Comparison of projections and hive-style partitioning(投影(Projections)与Hive风格分区(Hive-style partitioning)对比)¶
The use cases for projections (in particular, filter-optimized projections) partially overlap with those for hive-style partitioning. This page outlines some of the key differences between the two techniques, which include:
- Automatic compaction for projections
- Immediate usability for hive-style partitioning
- Data content constraints for projections
- Suitability for high-cardinality columns
- Supported consumers
Automatic compaction¶
Projections are automatically compacted to prevent excessive incremental file build-up over time. There is no automatic compaction for datasets that are written with hive-style partitioning.
Immediate usability¶
When a dataset is written with hive-style partitioning, readers will immediately benefit from optimized queries. However, because projection datasets are built asynchronously after the transaction is committed on the canonical dataset, a SNAPSHOT transaction on the canonical dataset will result in a period of time when readers do not benefit at all until the next projection build completes.
Data content constraints¶
Datasets written with hive-style partitioning are typically written in the open Apache Parquet format, which does not impose any notable constraints on data content. However, filter-optimized projections use a proprietary format that has a few constraints (most notably, string columns with very long values are not supported).

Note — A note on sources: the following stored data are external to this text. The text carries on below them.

import Mathlib
import HarnessLib
import Literature.Analysis.FluidPDE.ClassicalSolutionRegion
import Literature.Analysis.FluidPDE.AxisymHouLiVariables
import Summits.NavierStokesRegularity.NavierStokesRegularity.Theorems.PoloidalWindowDoorPoloidalWindowRigidityLocalFrozenLaw

/-!
# Crux `PoloidalWindowRigidity` (K2, stmt-…-19708), line `local_rigidity`, stub S2 `stub_localThickTH` — REDUCTION of S2 to ONE
# velocity-only local emptiness statement `hempty_thick` (the THICK twin of K2-p3's `hempty`)

Cell ns-regularity-ideate, pool seat ns-poloidal-K2-p5 (`--supports stmt-NavierStokesRegularity-19708`).  `hempty_thick` := no real-analytic `u` on an open
`U ∋ p₀` satisfies on `U` (i) `div u = 0`, (ii) `∂₀u₁ = ∂₁u₀`, (iii) the frozen law `∂₂u₀∂₁u₂ = ∂₂u₁∂₀u₂`, (iv) the vorticity equation in primitive form
`∂_j(𝓛u_k) = ∂_k(𝓛u_j)`, `𝓛u_k = ∂ₜu_k + u·∇u_k − Δu_k` (nsreg-p7 shapes), and AT `p₀`: twist ≠ 0, `∇ₕu₂ ≠ 0`, `∂₂u_h ≠ 0`, `curl u ≠ 0`, THICKNESS
`∇ₕΛ(p₀) ≠ 0` for the slope `Λ = ⟨∂₂u_h, ∇ₕu₂⟩/|∇ₕu₂|²`.  Contents: `curl_momentum_eq_zero` / `vorticity_law` (REGION solutions: the slice field
`∂ₜu + (u·∇)u − νΔu` is `−∇q` near each point, so its curl vanishes; primitive coordinates by localisation, `…LocalFrozenLaw`);
`differentiableAt_fderiv_slice_apply`, `differentiableAt_slope`; `eq_vertical_of_horizFDeriv_eq_zero` (horizontal mean value in a ball);
`stub_localThickTH_of_localEmptyThick : hempty_thick → <stub_localThickTH verbatim>` (dichotomy: a thick point ⇒ `hempty_thick` bites, laws (i)–(iv) from
`divFree`, the hypothesis, `vertShear_wedge_horizGrad_eq_zero`, `vorticity_law`; else `∂₀Λ = ∂₁Λ = 0` on `U` and on a ball the slope is `Λ(t, c + (y₂−c₂)e₃)`).
No class input; analyticity is only passed through.  WHAT THIS IS NOT: not a proof of S2 or of anything about Navier–Stokes regularity — kernel plumbing
that makes the THICK column's local statement a pure differential-algebra target.
-/

noncomputable section

-- the summit and its single sub-problem share the name (CONVENTIONS §1), as in every Theorems file
set_option linter.dupNamespace false

namespace Summit.NavierStokesRegularity.NavierStokesRegularity.Theorems.PoloidalWindowDoorPoloidalWindowRigidityLocalThickOfLocalEmpty

open Set Function Filter Topology Metric
open scoped RealInnerProductSpace InnerProductSpace Laplacian ContDiff
open Literature.Analysis Literature.Analysis.FluidPDE
open Summit.NavierStokesRegularity.NavierStokesRegularity.Theorems.PoloidalWindowDoorPoloidalWindowRigidityLocalFrozenLaw

variable {U : Set (ℝ × EuclideanSpace ℝ (Fin 3))} {ν : ℝ} {u : ℝ → EuclideanSpace ℝ (Fin 3) → EuclideanSpace ℝ (Fin 3)}
  {q : ℝ → EuclideanSpace ℝ (Fin 3) → ℝ}
open scoped nonZeroDivisors NumberField
open NumberField Module FractionalIdeal

namespace Literature.NumberTheory.ComplexMultiplication

namespace NumberRing

/-! ## §1a Tools: linear algebra, Chinese remainder in `I`, classes spanning `I/𝔭I`, finiteness of `𝓑` -/

/-- **The choice of `b_{2,𝔭}, …, b_{m,𝔭}`** («take vectors `b_{2,𝔭}, …, b_{m,𝔭}`, possibly with repetitions, such
that `b_{1,𝔭}, …, b_{m,𝔭}` generate `I/𝔭I`»): in a vector space of dimension `≤ n + 1`, a vector `v` which is
nonzero whenever the dimension equals `n + 1` can be completed by `n` vectors to a spanning family (exchange of a
basis vector against `v`). [cite: Marseglia2024CMType, §4 Lemma 4.2 (proof), p. 10] -/
theorem exists_fin_span_insert_eq_top {F V : Type*} [DivisionRing F] [AddCommGroup V] [Module F V]
    [Module.Finite F V] {n : ℕ} (hV : Module.finrank F V ≤ n + 1) {v : V}
    (hv : Module.finrank F V = n + 1 → v ≠ 0) :
    ∃ t : Fin n → V, Submodule.span F (insert v (Set.range t)) = ⊤ := by
  classical
  -- it suffices to find `d' ≤ n` vectors; then pad with zeros
  suffices hsuff : ∃ d' ≤ n, ∃ t : Fin d' → V, Submodule.span F (insert v (Set.range t)) = ⊤ by
    obtain ⟨d', hd'n, t, ht⟩ := hsuff
    refine ⟨fun j ↦ if h : (j : ℕ) < d' then t ⟨j, h⟩ else 0, ?_⟩
    rw [eq_top_iff, ← ht, Submodule.span_le]
    rintro x (rfl | ⟨j, rfl⟩)
    · exact Submodule.subset_span (Set.mem_insert _ _)
    · refine Submodule.subset_span (Set.mem_insert_of_mem _ ⟨⟨j, lt_of_lt_of_le j.2 hd'n⟩, ?_⟩)
      simp [j.2]
  by_cases hv0 : v = 0
  · -- `dim V ≤ n`: a basis does it
    have hdn : Module.finrank F V ≤ n := by
      rcases Nat.lt_or_ge (Module.finrank F V) (n + 1) with h | h
      · omega
      · exact absurd hv0 (hv (le_antisymm hV h))
    refine ⟨Module.finrank F V, hdn, Module.finBasis F V, ?_⟩
    rw [eq_top_iff, ← (Module.finBasis F V).span_eq]
    exact Submodule.span_mono (Set.subset_insert _ _)
  · -- exchange: `v = Σ cᵢ wᵢ` with `c_k ≠ 0`, and `w_k ∈ span (v, (w_i)_{i ≠ k})`
    haveI : Nontrivial V := nontrivial_of_ne v 0 hv0
    obtain ⟨d', hd'⟩ : ∃ d', Module.finrank F V = d' + 1 :=
      Nat.exists_eq_succ_of_ne_zero (Module.finrank_pos (R := F) (M := V)).ne'
    let w : Basis (Fin (d' + 1)) F V := (Module.finBasis F V).reindex (finCongr hd')
    obtain ⟨k, hk⟩ : ∃ k, w.repr v k ≠ 0 := by
      by_contra h
      push Not at h
      exact hv0 (w.repr.map_eq_zero_iff.1 (Finsupp.ext h))
    refine ⟨d', by omega, fun j ↦ w (k.succAbove j), ?_⟩
    rw [eq_top_iff, ← w.span_eq, Submodule.span_le]
    rintro _ ⟨i, rfl⟩
    by_cases hik : i = k
    · subst hik
      -- `c_i • w_i = v - Σ_{j} c_{σ j} w_{σ j}`
      have hsum : w.repr v i • w i = v - ∑ j : Fin d', w.repr v (i.succAbove j) • w (i.succAbove j) := by
        rw [eq_sub_iff_add_eq, ← Fin.sum_univ_succAbove (fun l ↦ w.repr v l • w l) i, w.sum_repr]
      have hmem : w.repr v i • w i ∈ Submodule.span F (insert v (Set.range fun j ↦ w (i.succAbove j))) := by
        rw [hsum]
        refine Submodule.sub_mem _ (Submodule.subset_span (Set.mem_insert _ _))
          (Submodule.sum_mem _ fun j _ ↦ Submodule.smul_mem _ _
            (Submodule.subset_span (Set.mem_insert_of_mem _ ⟨j, rfl⟩)))
      have := Submodule.smul_mem _ (w.repr v i)⁻¹ hmem
      rwa [smul_smul, inv_mul_cancel₀ hk, one_smul] at this
    · obtain ⟨j, rfl⟩ := Fin.exists_succAbove_eq hik
      exact Submodule.subset_span (Set.mem_insert_of_mem _ ⟨j, rfl⟩)

/-- **Chinese remainder inside `I`** («Using the isomorphism `I/(I·∏_{𝔭∈𝓑} 𝔭) ≃ ∏_{𝔭∈𝓑} I/𝔭I` […] pick `b_i` in `I`
such that it reduces to `b_{i,𝔭}` modulo `𝔭I` for each prime `𝔭 ∈ 𝓑`»): for finitely many maximal ideals `𝔭` and
elements `c_𝔭 ∈ I` there is `b ∈ I` with `b − c_𝔭 ∈ 𝔭I` for all of them (`b = Σ e_𝔭 c_𝔭` with Chinese-remainder
idempotents `e_𝔭`). [cite: Marseglia2024CMType, §4 Lemma 4.2 (proof), p. 10] -/
theorem exists_mem_forall_sub_mem_smul {R M : Type*} [CommRing R] [AddCommGroup M] [Module R M]
    (N : Submodule R M) (𝓑 : Finset (MaximalSpectrum R)) (c : MaximalSpectrum R → M)
    (hc : ∀ 𝔭 ∈ 𝓑, c 𝔭 ∈ N) : ∃ b ∈ N, ∀ 𝔭 ∈ 𝓑, b - c 𝔭 ∈ 𝔭.asIdeal • N := by
  classical
  have hcop : Pairwise (Function.onFun IsCoprime fun 𝔭 : 𝓑 ↦ (𝔭 : MaximalSpectrum R).asIdeal) :=
    fun 𝔭 𝔮 hne ↦ Ideal.isCoprime_iff_sup_eq.2 (𝔭.1.isMaximal.coprime_of_ne 𝔮.1.isMaximal
      fun h ↦ hne (Subtype.ext (MaximalSpectrum.ext h)))
  -- idempotents `e_𝔭 ≡ δ_{𝔭𝔮} (mod 𝔮)`
  have he : ∀ 𝔭 : 𝓑, ∃ e : R, ∀ 𝔮 : 𝓑, e - (if 𝔮 = 𝔭 then 1 else 0) ∈ (𝔮 : MaximalSpectrum R).asIdeal :=
    fun 𝔭 ↦ Ideal.exists_forall_sub_mem_ideal hcop _
  choose e he using he
  refine ⟨∑ 𝔭 : 𝓑, e 𝔭 • c 𝔭, N.sum_mem fun 𝔭 _ ↦ N.smul_mem _ (hc _ 𝔭.2), fun 𝔭 h𝔭 ↦ ?_⟩
  rw [← Finset.sum_erase_add _ _ (Finset.mem_univ (⟨𝔭, h𝔭⟩ : 𝓑)), add_sub_assoc]
  refine Submodule.add_mem _ (Submodule.sum_mem _ fun 𝔮 h𝔮 ↦ ?_) ?_
  · -- `𝔮 ≠ 𝔭`: `e_𝔮 ∈ 𝔭`
    have h := he 𝔮 ⟨𝔭, h𝔭⟩
    rw [if_neg (Finset.ne_of_mem_erase h𝔮).symm, sub_zero] at h
    exact Submodule.smul_mem_smul h (hc _ 𝔮.2)
  · -- `e_𝔭 c_𝔭 - c_𝔭 = (e_𝔭 - 1) c_𝔭`
    have h := he ⟨𝔭, h𝔭⟩ ⟨𝔭, h𝔭⟩
    rw [if_pos rfl] at h
    have : e ⟨𝔭, h𝔭⟩ • c 𝔭 - c 𝔭 = (e ⟨𝔭, h𝔭⟩ - 1) • c 𝔭 := by rw [sub_smul, one_smul]
    rw [this]
    exact Submodule.smul_mem_smul h (hc _ h𝔭)

section AnyDomain

variable {R : Type*} [CommRing R] [IsDomain R] {K : Type*} [Field K] [Algebra R K] [IsFractionRing R K]

omit [IsDomain R] [IsFractionRing R K] in
/-- **If the classes of `s ⊆ I` span the `R/𝔭`-vector space `I/𝔭I` then `I ⊆ Rs + 𝔭I`** («`b_{1,𝔭}, …, b_{m,𝔭}`
generate `I/𝔭I` over `S/𝔭`» ⟹ Nakayama applies at `𝔭`). [cite: Marseglia2024CMType, §4 Lemma 4.2 (proof), p. 10]
[cite: Matsumura1987, §2 Thm. 2.3 (i), p. 8] -/
theorem le_span_sup_smul_of_span_mkQ_eq_top (𝔭 : Ideal R) (I : Submodule R K) (S : Set I)
    (h : Submodule.span (R ⧸ 𝔭) ((𝔭 • ⊤ : Submodule R I).mkQ '' S) = ⊤) :
    I ≤ Submodule.span R (((↑) : I → K) '' S) ⊔ 𝔭 • I := by
  haveI : IsScalarTower R (R ⧸ 𝔭) (I ⧸ (𝔭 • ⊤ : Submodule R I)) :=
    IsScalarTower.of_algebraMap_smul fun _ _ ↦ rfl
  intro y hy
  have hy' : (𝔭 • ⊤ : Submodule R I).mkQ ⟨y, hy⟩ ∈ Submodule.span R ((𝔭 • ⊤ : Submodule R I).mkQ '' S) := by
    rw [← Submodule.restrictScalars_span R (R ⧸ 𝔭) Ideal.Quotient.mk_surjective ((𝔭 • ⊤ : Submodule R I).mkQ '' S),
      Submodule.restrictScalars_mem, h]
    exact Submodule.mem_top
  rw [← Submodule.map_span] at hy'
  obtain ⟨z, hz, hzy⟩ := Submodule.mem_map.1 hy'
  have hzy' : ((z - ⟨y, hy⟩ : I) : K) ∈ 𝔭 • I :=
    (mem_smul_top_iff 𝔭 I _).1 ((Submodule.Quotient.eq _).1 hzy)
  have hzS : (z : K) ∈ Submodule.span R (((↑) : I → K) '' S) := by
    have := Submodule.mem_map_of_mem (f := I.subtype) hz
    rwa [Submodule.map_span, Submodule.coe_subtype] at this
  have hyz : y = (z : K) - ((z - ⟨y, hy⟩ : I) : K) := by
    simp only [Submodule.coe_sub, sub_sub_cancel]
  rw [hyz]
  exact Submodule.sub_mem _ (Submodule.mem_sup_left hzS) (Submodule.mem_sup_right hzy')

/-- **The finiteness of `𝓑 = {𝔭 : I ≠ b₁S + 𝔭I}`**: for `0 ≠ b ∈ I`, `I_𝔭 = bR_𝔭` for all but finitely many maximal
ideals `𝔭` of a noetherian one-dimensional domain («`𝓑` is finite since it coincides with the support of the finite
length `S`-module `I/b₁S`»; here: `(b⁻¹I)_𝔭 = R_𝔭` for almost all `𝔭`, `CMOrderInvertibleIdealLocalization`).
[cite: Marseglia2024CMType, §4 Lemma 4.2 (proof), p. 10] -/
theorem finite_setOf_span_coe_ne_span_singleton [IsNoetherianRing R] [Ring.DimensionLEOne R]
    {I : FractionalIdeal R⁰ K} (hI0 : I ≠ 0) {b : K} (hb0 : b ≠ 0) :
    {𝔭 : MaximalSpectrum R |
      Submodule.span (Localization.subalgebra.ofField K 𝔭.asIdeal.primeCompl
          𝔭.asIdeal.primeCompl_le_nonZeroDivisors) (I : Set K) ≠
        Submodule.span (Localization.subalgebra.ofField K 𝔭.asIdeal.primeCompl
          𝔭.asIdeal.primeCompl_le_nonZeroDivisors) {b}}.Finite := by
  have hL0 : spanSingleton R⁰ b⁻¹ * I ≠ 0 := fun hL ↦ hI0 (by
    rw [← one_mul I, ← spanSingleton_one, ← mul_inv_cancel₀ hb0, ← spanSingleton_mul_spanSingleton, mul_assoc,
      hL, mul_zero])
  refine (finite_setOf_span_coe_ne_span_one (K := K) hL0).subset fun 𝔭 h𝔭 hL ↦ h𝔭 ?_
  set A := Localization.subalgebra.ofField K 𝔭.asIdeal.primeCompl 𝔭.asIdeal.primeCompl_le_nonZeroDivisors with hA
  rw [span_coe_mul, span_coe_spanSingleton] at hL
  -- `span ↑I = b·(b⁻¹·span ↑I) = b·R_𝔭`
  calc Submodule.span A (I : Set K)
      = Submodule.span A {b} * (Submodule.span A {b⁻¹} * Submodule.span A (I : Set K)) := by
        rw [← mul_assoc, Submodule.span_mul_span, Set.singleton_mul_singleton, mul_inv_cancel₀ hb0,
          ← Submodule.one_eq_span, one_mul]
    _ = Submodule.span A {b} := by rw [hL, ← Submodule.one_eq_span, mul_one]

omit [IsDomain R] in
/-- **The choice of `b₁`** («Pick `b₁ ∈ I` such that `π(b₁)` is non-zero in each coordinate»): for finitely many
maximal ideals `𝔭` there is `0 ≠ b₁ ∈ I` with `b₁ ∉ 𝔭I` for all of them (`I ≠ 0` finitely generated; NAK gives
`𝔭I ≠ I`, then Chinese remainder). [cite: Marseglia2024CMType, §4 Lemma 4.2 (proof), p. 10] -/
theorem exists_mem_ne_zero_forall_not_mem_smul {I : Submodule R K} (hI : I.FG) (h0 : I ≠ ⊥)
    (𝒜 : Finset (MaximalSpectrum R)) : ∃ b ∈ I, b ≠ 0 ∧ ∀ 𝔭 ∈ 𝒜, b ∉ 𝔭.asIdeal • I := by
  -- at each `𝔭`, some `c_𝔭 ∈ I ∖ 𝔭I`
  have hc : ∀ 𝔭 : MaximalSpectrum R, ∃ c ∈ I, c ∉ 𝔭.asIdeal • I := fun 𝔭 ↦ by
    have hne : 𝔭.asIdeal • I ≠ I := smul_ne_self_of_fg 𝔭.isMaximal.ne_top hI h0
    by_contra h
    push Not at h
    exact hne (le_antisymm Submodule.smul_le_right h)
  choose c hcI hc using hc
  obtain ⟨b, hbI, hb⟩ := exists_mem_forall_sub_mem_smul I 𝒜 c fun 𝔭 _ ↦ hcI 𝔭
  have hb' : ∀ 𝔭 ∈ 𝒜, b ∉ 𝔭.asIdeal • I := fun 𝔭 h𝔭 hb𝔭 ↦ hc 𝔭 (by
    have := Submodule.sub_mem _ hb𝔭 (hb 𝔭 h𝔭)
    rwa [sub_sub_cancel] at this)
  by_cases hb0 : b = 0
  · -- then `𝒜 = ∅`: any nonzero element of `I` does it
    obtain ⟨b', hb'I, hb'0⟩ := Submodule.exists_mem_ne_zero_of_ne_bot h0
    exact ⟨b', hb'I, hb'0, fun 𝔭 h𝔭 _ ↦ hb' 𝔭 h𝔭 (hb0 ▸ Submodule.zero_mem _)⟩
  · exact ⟨b, hbI, hb0, hb'⟩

Suitability for high-cardinality columns¶
With hive-style partitioning, at least one file is written per unique value, so performing hive-style partitioning on a high-cardinality column will result in an excessive amount of output files. Filter-optimized projections are designed to handle high-cardinality columns well (especially timestamp columns in the context of timeseries data).
Supported consumers¶
Spark, Polars, and other query engines can benefit from hive-style partitioning. However, only Spark (specifically Foundry Spark, the Spark version used within Foundry) is able to benefit from filter-optimized projections.
Additionally, code in Python or Java that uses the transforms filesystem APIs can leverage the information stored in file paths with hive-style partitioning to implement advanced custom optimizations. Projections are not exposed to user code in this way.
中文翻译¶
投影(Projections)与Hive风格分区(Hive-style partitioning)对比¶
投影(尤其是过滤优化投影(Filter-optimized projections))的适用场景与Hive风格分区存在部分重叠。本页概述了这两种技术的一些关键区别,主要包括:
自动压缩¶
系统会对投影自动执行压缩(Compaction),以防止增量文件随时间推移而过度堆积。而对于采用Hive风格分区写入的数据集(Datasets),则不提供自动压缩功能。
即时可用性¶
当数据集采用Hive风格分区写入时,读取端可立即享受到查询优化带来的优势。然而,由于投影数据集是在规范数据集(Canonical dataset)的事务提交后异步构建的,因此在规范数据集上执行SNAPSHOT事务后,直到下一次投影构建完成前,会存在一段读取端完全无法获益的空窗期。
数据内容约束¶
采用Hive风格分区写入的数据集通常使用开放的Apache Parquet格式,该格式对数据内容没有显著限制。相比之下,过滤优化投影采用专有格式,存在若干限制(其中最突出的是不支持包含超长值的字符串列)。
高基数列适用性¶
在Hive风格分区中,每个唯一值至少会生成一个文件,因此对高基数列(High-cardinality columns)执行Hive风格分区会导致输出文件数量过多。而过滤优化投影专为高效处理高基数列而设计(尤其是在时序数据场景下的时间戳列)。
支持的消费端¶
Spark、Polars及其他查询引擎均可利用Hive风格分区提升性能。然而,只有Spark(具体而言是Foundry Spark,即Foundry内部使用的Spark版本)能够利用过滤优化投影的优势。
此外,使用transforms文件系统API的Python或Java代码可以利用Hive风格分区文件路径中存储的信息,来实现高级自定义优化。而投影则不会以这种方式向用户代码暴露其底层信息。